Babylon nos guía por un viaje a las entrañas del Hollywood temprano, en 3 horas de absoluto frenesí que tienen la marca distintiva de Damien Chazelle en cada detalle —especialmente la banda sonora en clave de jazz cuya grandeza recuerda a La la land— y las actuaciones de Margot Robbie, Diego Calva y Brad Pitt (interpretando un papel que ya ha hecho 20 veces).
Basta con haber visto los primeros 10 minutos para entender lo que va a ser esta película: un carnaval de excentricidades exagerado, frenético y absurdo, a un nivel similar al de “Todo en todas partes al mismo tiempo”. El punto de partida es, básicamente, El lobo de Wall Street, y de ahí en adelante todo sigue subiendo sin un techo visible, con escenas impactantes a lo largo de toda la película que retratan la extravagancia de las estrellas y ejecutivos de la época en fiestas llenas de perversión. Muchos la ven como una exhibición larguísima de degenere sin sentido, pero Babylon tiene mucho que contar.
Aunque por su tema podría parecer la típica “carta de amor al cine”, desde el principio deja bien marcado que su tono cómico-dramático viene con una visible crítica al panorama que presenta, uno de improvisación, explotación laboral y abrumadora falta de ética. Chazelle retrata, con cierta exactitud histórica, la locura que marcó la época dorada del cine mudo y su transición al sonido.
Nos muestra las pésimas condiciones laborales de los extras, la inseguridad de los sets de rodaje, el trato discriminatorio a los actores por su raza u orientación sexual y la jerarquía inamovible cuyo escalón superior toma y desecha personas a su acomodo, en un intento no solo de narrar los inicios de Hollywood sino de interpelarlo en su actualidad, pues muchas de estas dinámicas se siguen reproduciendo.

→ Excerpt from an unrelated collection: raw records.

/-- **`SourceTrailsMeet` in FK dress** [cite: GrimmettJanson2007, Thm 3.1]: the item is EQUIVALENT,
with the same constant `c` and the same `N₀(l)`, to the merged conclusion of the two cruxes
`ParityRobustMerging` (BLOB) and `FKFourConnectivity` (P4):
`∃ c > 0, ∀ l ≥ 1, ∃ N₀, ∀ N ≥ N₀, ∀ a = l • tetra ⊂ Λ_N, c · φ_N[a₀ ↔ a₁] · φ_N[a₂ ↔ a₃] ≤ ∫ u_a dφ_N`,
`φ_N` the free FK-Ising measure of the box graph at `p = 1 − e^{−2β_c}` and `u_a` the parity
robustness.  Per configuration of sources this is the dictionary `φ[aᵢ ↔ aⱼ] = Z({aᵢ,aⱼ})/Z(∅)`
(`rcMeasure_real_openConn_eq`), `∫ u_a dφ = Z(A; all joined)/Z(∅)` (`integral_tJoinsRatio_eq`) and
`Z(∅) > 0`, after which both inequalities are `c · Z({a₀,a₁}) Z({a₂,a₃}) ≤ Z(∅) Z(A; all joined)`
divided, or not, by `Z(∅)²`. -/
theorem sourceTrailsMeet_iff_fkMerged :
    SourceTrailsMeet ↔
    (let tetra : Fin 4 → Literature.Probability.LatticeModels.Site 3 := ![![-1, -1, -1], ![1, 1, -1], ![1, -1, 1], ![-1, 1, 1]]; ∃ c : ℝ, 0 < c ∧ ∀ l : ℕ, 1 ≤ l → ∃ N₀ : ℕ, ∀ N : ℕ, N₀ ≤ N → ∀ a : Fin 4 → ↥(Literature.Probability.LatticeModels.box 3 N), (∀ i, ((a i : Literature.Probability.LatticeModels.Site 3)) = (l : ℤ) • tetra i) → (let G := ((Literature.Probability.LatticeModels.zdGraph 3).comap (Subtype.val : ↥(Literature.Probability.LatticeModels.box 3 N) → Literature.Probability.LatticeModels.Site 3)); let φ := Literature.Probability.LatticeModels.rcMeasure G (Literature.Probability.LatticeModels.fkIsingParam (Literature.Probability.LatticeModels.criticalBeta 3)) 2 ∅; let sol : Set (Sym2 ↥(Literature.Probability.LatticeModels.box 3 N)) → Finset (Finset (Sym2 ↥(Literature.Probability.LatticeModels.box 3 N))) := fun ω => G.edgeFinset.powerset.filter (fun F => (↑F : Set (Sym2 ↥(Literature.Probability.LatticeModels.box 3 N))) ⊆ ω ∧ ∀ v, Odd (F.filter (fun e => v ∈ e)).card ↔ v ∈ Finset.univ.image a); let u : Set (Sym2 ↥(Literature.Probability.LatticeModels.box 3 N)) → ℝ := fun ω => (((sol ω).filter (fun F => ∀ i j, (SimpleGraph.fromEdgeSet (↑F : Set (Sym2 ↥(Literature.Probability.LatticeModels.box 3 N)))).Reachable (a i) (a j))).card : ℝ) / ((sol ω).card : ℝ); c * φ.real (Literature.Probability.Percolation.openConn (a 0) (a 1)) * φ.real (Literature.Probability.Percolation.openConn (a 2) (a 3)) ≤ ∫ ω, u ω ∂φ)) := by
  unfold SourceTrailsMeet
  refine exists_congr fun c => and_congr_right fun _ => forall₂_congr fun l hl =>
    exists_congr fun N₀ => forall₂_congr fun N _ => forall₂_congr fun a ha => ?_
  have hainj : Function.Injective a := tetra_injective hl a ha
  have h01 : a 0 ≠ a 1 := hainj.ne (by decide)
  have h23 : a 2 ≠ a 3 := hainj.ne (by decide)
  have hβ : 0 ≤ criticalBeta 3 := criticalBeta_nonneg 3
  set Z0 : ℝ := loopO1PartitionFunction (boxGraph N) tc ∅ with hZ0_def
  set Z01 : ℝ := ∑ F ∈ tJoins (boxGraph N) Set.univ {a 0, a 1}, tc ^ #F with hZ01_def
  set Z23 : ℝ := ∑ F ∈ tJoins (boxGraph N) Set.univ {a 2, a 3}, tc ^ #F with hZ23_def
  set ZA : ℝ := zMass (boxGraph N) tc a (fun F => JoinsAll a F) with hZA_def
  have hZ0 : 0 < Z0 := loopO1PartitionFunction_tanh_empty_pos _ hβ
  have key : c * (Z01 / Z0) * (Z23 / Z0) ≤ ZA / Z0 ↔ c * Z01 * Z23 ≤ Z0 * ZA := by
    rw [show c * (Z01 / Z0) * (Z23 / Z0) = c * Z01 * Z23 / (Z0 * Z0) by field_simp,
      show ZA / Z0 = Z0 * ZA / (Z0 * Z0) by field_simp, div_le_div_iff_of_pos_right (mul_pos hZ0 hZ0)]
  constructor
  · intro h G φ sol u
    extract_lets E t Z at h
    have hZ : ∀ (S : Finset ↥(box 3 N)) (P : Finset (Sym2 ↥(box 3 N)) → Prop),
        Z S P = ∑ F ∈ (tJoins (boxGraph N) Set.univ S).filter (fun F => P F), tc ^ #F := by
      intro S P
      simp only [Z, E, t]
      exact sum_powerset_filter_parity_eq _ _ S P
    rw [hZ, hZ, hZ, hZ, Finset.filter_true, Finset.filter_true, Finset.filter_true,
      ← loopO1PartitionFunction_eq_sum_tJoins (boxGraph N) tc ∅, ← hZ01_def, ← hZ23_def,
      ← hZ0_def] at h
    have hsol : ∀ ω, sol ω = tJoins G ω (univ.image a) := fun ω => rfl
    have hu : ∀ ω, u ω = (#((tJoins G ω (univ.image a)).filter fun F => JoinsAll a F) : ℝ) /
        (#(tJoins G ω (univ.image a)) : ℝ) := by
      intro ω
      simp only [u]
      rw [hsol ω, card_filter_bind_pure_coe _ _ (fun F => JoinsAll a F) (fun F => Iff.rfl)]
    have hint : ∫ ω, u ω ∂φ = ZA / Z0 := by
      rw [show u = fun ω => (#((tJoins G ω (univ.image a)).filter fun F => JoinsAll a F) : ℝ) /
          (#(tJoins G ω (univ.image a)) : ℝ) from funext hu]
      exact integral_tJoinsRatio_eq G hβ a
    have hφ01 : φ.real (openConn (a 0) (a 1)) = Z01 / Z0 := rcMeasure_real_openConn_eq G hβ h01
    have hφ23 : φ.real (openConn (a 2) (a 3)) = Z23 / Z0 := rcMeasure_real_openConn_eq G hβ h23
    rw [hφ01, hφ23, hint, key, hZA_def]
    unfold zMass
    refine h.trans_eq ?_
    congr 1
  · intro h E t Z
    extract_lets G φ sol u at h
    have hZ : ∀ (S : Finset ↥(box 3 N)) (P : Finset (Sym2 ↥(box 3 N)) → Prop),
        Z S P = ∑ F ∈ (tJoins (boxGraph N) Set.univ S).filter (fun F => P F), tc ^ #F := by
      intro S P
      simp only [Z, E, t]
      exact sum_powerset_filter_parity_eq _ _ S P
    rw [hZ, hZ, hZ, hZ, Finset.filter_true, Finset.filter_true, Finset.filter_true,
      ← loopO1PartitionFunction_eq_sum_tJoins (boxGraph N) tc ∅, ← hZ01_def, ← hZ23_def,
      ← hZ0_def]
    have hsol : ∀ ω, sol ω = tJoins G ω (univ.image a) := fun ω => rfl
    have hu : ∀ ω, u ω = (#((tJoins G ω (univ.image a)).filter fun F => JoinsAll a F) : ℝ) /
        (#(tJoins G ω (univ.image a)) : ℝ) := by
      intro ω
      simp only [u]
      rw [hsol ω, card_filter_bind_pure_coe _ _ (fun F => JoinsAll a F) (fun F => Iff.rfl)]
    have hint : ∫ ω, u ω ∂φ = ZA / Z0 := by
      rw [show u = fun ω => (#((tJoins G ω (univ.image a)).filter fun F => JoinsAll a F) : ℝ) /
          (#(tJoins G ω (univ.image a)) : ℝ) from funext hu]
      exact integral_tJoinsRatio_eq G hβ a
    have hφ01 : φ.real (openConn (a 0) (a 1)) = Z01 / Z0 := rcMeasure_real_openConn_eq G hβ h01
    have hφ23 : φ.real (openConn (a 2) (a 3)) = Z23 / Z0 := rcMeasure_real_openConn_eq G hβ h23
    rw [hφ01, hφ23, hint, key, hZA_def] at h
    unfold zMass at h
    refine h.trans_eq ?_
    congr 1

A medida que los protagonistas y la industria entera transitan al cine sonoro, la película se adentra en un ensayo más existencial sobre lo que es la experiencia misma del cine para los espectadores y para quienes lo viven desde adentro, dejando un mensaje que, aunque rodeado de cuestionamientos a lo que siempre ha sido Hollywood, no puede dejar de declarar su amor por el séptimo arte. La búsqueda de la gloria, la eternidad y el perfeccionamiento del arte habitan a Los Ángeles en su versión más retorcida, pero que sigue siendo la fábrica de sueños que tanto adora el director.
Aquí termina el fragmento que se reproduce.